▸ WORK INSTRUCTION
Repeat exactly the lines from the first line of the records through the line containing "(emb Z) = k)", and nothing more.

--*--

/-! ## §2 THE COMMUTING SQUARES IN KERNEL (torus-then-letters = letters-then-torus) — no new inequality -/

open Classical in
/-- (consistency, in kernel) §1's `analytic_and_bounded_locE_of_coreLettersOf_torus` IS the unit's S33 §4
`analytic_and_bounded_locE_of_actOfLetters` AT pv22's torus geometry — i.e. what S37 §2's `analytic_and_bounded_locE_of_actOfLetters_torus`
unfolds to — at `ℓ := coreLettersOf D P Op 𝒵 dom Jc V mI A` with S30 §1's three block producers `margin_pos` ∕ `hN_coreLettersOf` ∕
`hq_coreLettersOf` BY NAME: the same statement closed the other way round the square (S33 §4 ∘ S30 §1 at the torus in place of S46 §2 at
the torus).  S37 itself is not in this file's import cone; the square is written against the END S37 is ONE application of. [folklore] -/
example {W : Set (ℕ → ℝ)} {ctr : ℕ → (ℕ → ℝ) → D.carriers.BgB → Op × B13HistM P}
    {ROp RHist R' : ℕ → ℝ} (A : ∀ Z j, ActLetters D P Op 𝒵 dom Jc V mI Z j) {β₀ ϑ d₀ γ : D.carriers.Dom → J → ℝ}
    (hroom : ∀ k, ROp k < R' k) (hR' : ∀ k, 0 ≤ R' k)
    (hbase : ∀ Z j ii jj, Measurable fun a => (A Z j).base a ii jj)
    (hrdm : ∀ Z j ii jj (o' : Op), Measurable fun a => (A Z j).rd a ii jj o')
    (hβ₀ : ∀ Z j, 0 ≤ β₀ Z j) (hd₀ : ∀ Z j, 0 < d₀ Z j)
    (hrd : ∀ Z j a ii jj, ‖(A Z j).rd a ii jj‖ ≤ ϑ Z j)
    (hctr : ∀ k, ∀ g ∈ W, ∀ (U : D.carriers.BgB) (Z : D.carriers.Dom) (j : J) (a : (Jc Z j ⊕ 𝒵 Z j) → ℝ × ℝ),
      (∀ ii jj, ‖linForm (A Z j).base (A Z j).rd (ctr k g U).1 a ii jj‖ ≤ β₀ Z j) ∧
      ((linForm (A Z j).base (A Z j).rd (ctr k g U).1 a).det).im = 0 ∧ d₀ Z j ≤ ((linForm (A Z j).base (A Z j).rd (ctr k g U).1 a).det).re ∧
      (∀ x : mI Z j → ℂ, γ Z j * nsq x ≤ (star x ⬝ᵥ (linForm (A Z j).base (A Z j).rd (ctr k g U).1 a *ᵥ x)).re))
    (hbud : ∀ k Z j, detBudget (Fintype.card (mI Z j)) (β₀ Z j) (ϑ Z j) (R' k) < d₀ Z j)
    (hmq : ∀ k Z j, Fintype.card (mI Z j) * ϑ Z j * R' k < γ Z j)
    {k : ℕ} {g : ℕ → ℝ} (hg : g ∈ W) {U : D.carriers.BgB} {o : Op} {h₀ v : B13HistM P} {μ₁ : ℝ}
    (hO : ‖o - (ctr k g U).1‖ ≤ ROp k) (hH : ‖h₀ - (ctr k g U).2‖ + μ₁ * ‖v‖ ≤ RHist k)
    {emb : (tsys 4 N).Dom → D.carriers.Dom} (hscale : ∀ Z, D.carriers.scale (emb Z) = k)
    (terms : (tsys 4 N).Dom → Finset (D.carriers.Dom × J))
    {A' R r₁ : ℝ} (X₀ : (tsys 4 N).Dom) (hA : 0 ≤ A') (hr₁ : 0 ≤ r₁)
    (hrate : r₁ + 2 * (64 * Real.log 162) + 2 ≤ R) (hsmall : A' * Real.exp (5 * r₁ + 1) * K₀ 64 8 * 9 * 64 ≤ 1)
    (hM3 : ∀ Z : (tsys 4 N).Dom, Z.1 ⊆ X₀.1 →
      ∑ p ∈ terms Z, (coreOf P Op 𝒵 dom Jc V (coreLettersOf D P Op 𝒵 dom Jc V mI A) p.1 p.2).lam.real univ *
          ((coreOf P Op 𝒵 dom Jc V (coreLettersOf D P Op 𝒵 dom Jc V mI A) p.1 p.2).wB *
              (gaussC (mI p.1 p.2) * Real.sqrt (max 1 ((Fintype.card (mI p.1 p.2)).factorial *
                β₀ p.1 p.2 ^ Fintype.card (mI p.1 p.2) + d₀ p.1 p.2))) * Real.exp 0) *
          (Real.pi / ((γ p.1 p.2 - Fintype.card (mI p.1 p.2) * ϑ p.1 p.2 * R' k) / 2 / 2)) ^ (Module.finrank ℝ (V p.1 p.2) / 2 : ℝ) *
        Real.exp ((coreOf P Op 𝒵 dom Jc V (coreLettersOf D P Op 𝒵 dom Jc V mI A) p.1 p.2).N₁ * (‖h₀‖ + μ₁ * ‖v‖)) ≤
        A' * Real.exp (-(R * torusTreeLen Z.1))) :
    DifferentiableOn ℂ (fun s => locE (Dom := (tsys 4 N).Dom) (TTouch (d := 4) (N := N)) (fun Z : (tsys 4 N).Dom => Z.1) (fun Z => ∑ p ∈ terms Z,
        actOfLetters P Op 𝒵 dom Jc V (coreLettersOf D P Op 𝒵 dom Jc V mI A) p.1 p.2 o (h₀ + s • v)) X₀.1) (ball (0 : ℂ) μ₁) ∧
      ∀ s ∈ ball (0 : ℂ) μ₁, ‖locE (Dom := (tsys 4 N).Dom) (TTouch (d := 4) (N := N)) (fun Z : (tsys 4 N).Dom => Z.1) (fun Z => ∑ p ∈ terms Z,
          actOfLetters P Op 𝒵 dom Jc V (coreLettersOf D P Op 𝒵 dom Jc V mI A) p.1 p.2 o (h₀ + s • v)) X₀.1‖ ≤
        Real.exp 1 * 9 * 64 * K₀ 64 8 ^ 2 * A' * Real.exp (-(r₁ * torusTreeLen X₀.1)) := by
  obtain ⟨hν, hκ, hc⟩ := torus_consts N
  have hK₀ := K₀_four (N := N)
  have h := analytic_and_bounded_locE_of_actOfLetters P Op 𝒵 dom Jc V (tsys 4 N) (tgeometry 4 N)
    (coreLettersOf D P Op 𝒵 dom Jc V mI A)
    (mq := fun k p _ => (γ p.1 p.2 - Fintype.card (mI p.1 p.2) * ϑ p.1 p.2 * R' k) / 2) (bq := fun _ _ _ => 0)
    (N₀ := fun _ p _ => gaussC (mI p.1 p.2) *
      Real.sqrt (max 1 ((Fintype.card (mI p.1 p.2)).factorial * β₀ p.1 p.2 ^ Fintype.card (mI p.1 p.2) + d₀ p.1 p.2)))
    hroom (margin_pos D mI hmq) (hN_coreLettersOf D P Op 𝒵 dom Jc V mI A hR' hbase hrdm hβ₀ hd₀ hrd hctr hbud)
    (hq_coreLettersOf D P Op 𝒵 dom Jc V mI A hbase hrdm hrd hctr) hg hO hH hscale terms (R := R) (b₅ := 5 * r₁) (X₀ := X₀) hA hr₁
    (le_of_eq (by ring)) (by rw [hκ]; exact hrate) (by rw [hK₀, hν, hc]; exact hsmall) hM3
  rw [hν, hc, hK₀] at h
  exact h
import Summits.Ventures.PercRepro.RankLevelSetDepCountGen
import Summits.Ventures.PercRepro.RankLevelSetLevelFive
import Summits.Ventures.PercRepro.RankLevelSetDepCountGiantB2
import Summits.Ventures.PercRepro.RankLevelSetLevelFiveArithThreeA
import Summits.Ventures.PercRepro.RankLevelSetLevelFiveArithThreeB
import Summits.Ventures.PercRepro.RankLevelSetLevelFiveArithThreeC
import Summits.Ventures.PercRepro.RankLevelSetLevelFiveGiant
import Summits.Ventures.PercRepro.RankLevelSetLevelSplitAll
import Summits.Ventures.PercRepro.S1LevelFour
import Summits.Ventures.PercRepro.S1TriangleCount
import Summits.Ventures.PercRepro.S1FourCircuitCount
import Summits.Ventures.PercRepro.RankLevelSetPlaneTenPrime
import Summits.Ventures.PercRepro.RankLevelSetCoreFiveNineteen
import Summits.Ventures.PercRepro.RankLevelSetCorankFiveCounts
import Summits.Ventures.PercRepro.S2FiveWindow
import Summits.Ventures.PercRepro.S2FlatTail
import Summits.Ventures.PercRepro.S2FlatTailBounds
import Summits.Ventures.PercRepro.S2FlatTailBounds16
import Summits.Ventures.PercRepro.S2TailThreeD
import Summits.Ventures.PercRepro.S2CellsII3C
import Summits.Ventures.PercRepro.RankLevelSetCoreFiveTwentyNine
import Summits.Ventures.PercRepro.S2SquareGiantCount3D
import Summits.Ventures.PercRepro.S2ThreeAux
import Summits.Ventures.PercRepro.RankLevelSetLevelFiveMult
import Summits.Ventures.PercRepro.RankLevelSetLevelFiveThree
import Summits.Ventures.PercRepro.S2Cells29
import Summits.Ventures.PercRepro.S2Tail29

/-!
# PercRepro — THEOREM C₅ AT `30`: THE «31» MACHINERY AT `p = 29` WITH A FREE SLACK (p7, gen 2; sub-claim S2)

The «31» chain (RankLevelSetLevelFiveThree) closes every cell `(p, d)`, `p ≥ 30`, `6 ≤ d ≤ 25`, with the rigid budget
split `15/16` (polynomial side) `: 1/16` (`Y`-side tail). At `p = 29` the rigid split fails at the mid coranks `18, 19`
(the spanning tail `Σ_{j ≤ d} C(29 + d, j)` exceeds `2^n/16`) and at `d = 6, 8` (the polynomial side exceeds `15/16`),
while a FREE split `(1024 − m_d)/1024 : m_d/1024` with `m_d = ⌈1024·T/2^n⌉` closes all twenty cells `(29, d)` — pure
arithmetic, no new matroid theory (S2Cells29 / S2Tail29, `level_arith_slack`). Hence:

* **`c025_core_five_bounded_corank_three29`** — the `e`-free core at level `5`, corank `6 ≤ d ≤ 25`, rank `p = 29`
  (the matroid part of `c025_core_five_bounded_corank_three`, verbatim; the cells by `cells29`);
* **`c025_five_of_four_three_from29`** — for `P ≥ 29`, level `4` for all `p ≥ P` implies level `5` for all `p ≥ P + 1`;
* **`c025_five_large_three30`** — UNCONDITIONAL over the landed tree: C-025 at level `5` for every `p ≥ 30` (level `4`
  from S1's `c025_four_twentyseven`, `p ≥ 27`); `c025_five_large_three30'` is the `C025` spelling.
Axioms: standard.
-/

open scoped Matroid

namespace PercRepro

namespace S2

--*--

▸ YOUR SOLUTION
/-! ## §2 THE COMMUTING SQUARES IN KERNEL (torus-then-letters = letters-then-torus) — no new inequality -/

open Classical in
/-- (consistency, in kernel) §1's `analytic_and_bounded_locE_of_coreLettersOf_torus` IS the unit's S33 §4
`analytic_and_bounded_locE_of_actOfLetters` AT pv22's torus geometry — i.e. what S37 §2's `analytic_and_bounded_locE_of_actOfLetters_torus`
unfolds to — at `ℓ := coreLettersOf D P Op 𝒵 dom Jc V mI A` with S30 §1's three block producers `margin_pos` ∕ `hN_coreLettersOf` ∕
`hq_coreLettersOf` BY NAME: the same statement closed the other way round the square (S33 §4 ∘ S30 §1 at the torus in place of S46 §2 at
the torus).  S37 itself is not in this file's import cone; the square is written against the END S37 is ONE application of. [folklore] -/
example {W : Set (ℕ → ℝ)} {ctr : ℕ → (ℕ → ℝ) → D.carriers.BgB → Op × B13HistM P}
    {ROp RHist R' : ℕ → ℝ} (A : ∀ Z j, ActLetters D P Op 𝒵 dom Jc V mI Z j) {β₀ ϑ d₀ γ : D.carriers.Dom → J → ℝ}
    (hroom : ∀ k, ROp k < R' k) (hR' : ∀ k, 0 ≤ R' k)
    (hbase : ∀ Z j ii jj, Measurable fun a => (A Z j).base a ii jj)
    (hrdm : ∀ Z j ii jj (o' : Op), Measurable fun a => (A Z j).rd a ii jj o')
    (hβ₀ : ∀ Z j, 0 ≤ β₀ Z j) (hd₀ : ∀ Z j, 0 < d₀ Z j)
    (hrd : ∀ Z j a ii jj, ‖(A Z j).rd a ii jj‖ ≤ ϑ Z j)
    (hctr : ∀ k, ∀ g ∈ W, ∀ (U : D.carriers.BgB) (Z : D.carriers.Dom) (j : J) (a : (Jc Z j ⊕ 𝒵 Z j) → ℝ × ℝ),
      (∀ ii jj, ‖linForm (A Z j).base (A Z j).rd (ctr k g U).1 a ii jj‖ ≤ β₀ Z j) ∧
      ((linForm (A Z j).base (A Z j).rd (ctr k g U).1 a).det).im = 0 ∧ d₀ Z j ≤ ((linForm (A Z j).base (A Z j).rd (ctr k g U).1 a).det).re ∧
      (∀ x : mI Z j → ℂ, γ Z j * nsq x ≤ (star x ⬝ᵥ (linForm (A Z j).base (A Z j).rd (ctr k g U).1 a *ᵥ x)).re))
    (hbud : ∀ k Z j, detBudget (Fintype.card (mI Z j)) (β₀ Z j) (ϑ Z j) (R' k) < d₀ Z j)
    (hmq : ∀ k Z j, Fintype.card (mI Z j) * ϑ Z j * R' k < γ Z j)
    {k : ℕ} {g : ℕ → ℝ} (hg : g ∈ W) {U : D.carriers.BgB} {o : Op} {h₀ v : B13HistM P} {μ₁ : ℝ}
    (hO : ‖o - (ctr k g U).1‖ ≤ ROp k) (hH : ‖h₀ - (ctr k g U).2‖ + μ₁ * ‖v‖ ≤ RHist k)
    {emb : (tsys 4 N).Dom → D.carriers.Dom} (hscale : ∀ Z, D.carriers.scale (emb Z) = k)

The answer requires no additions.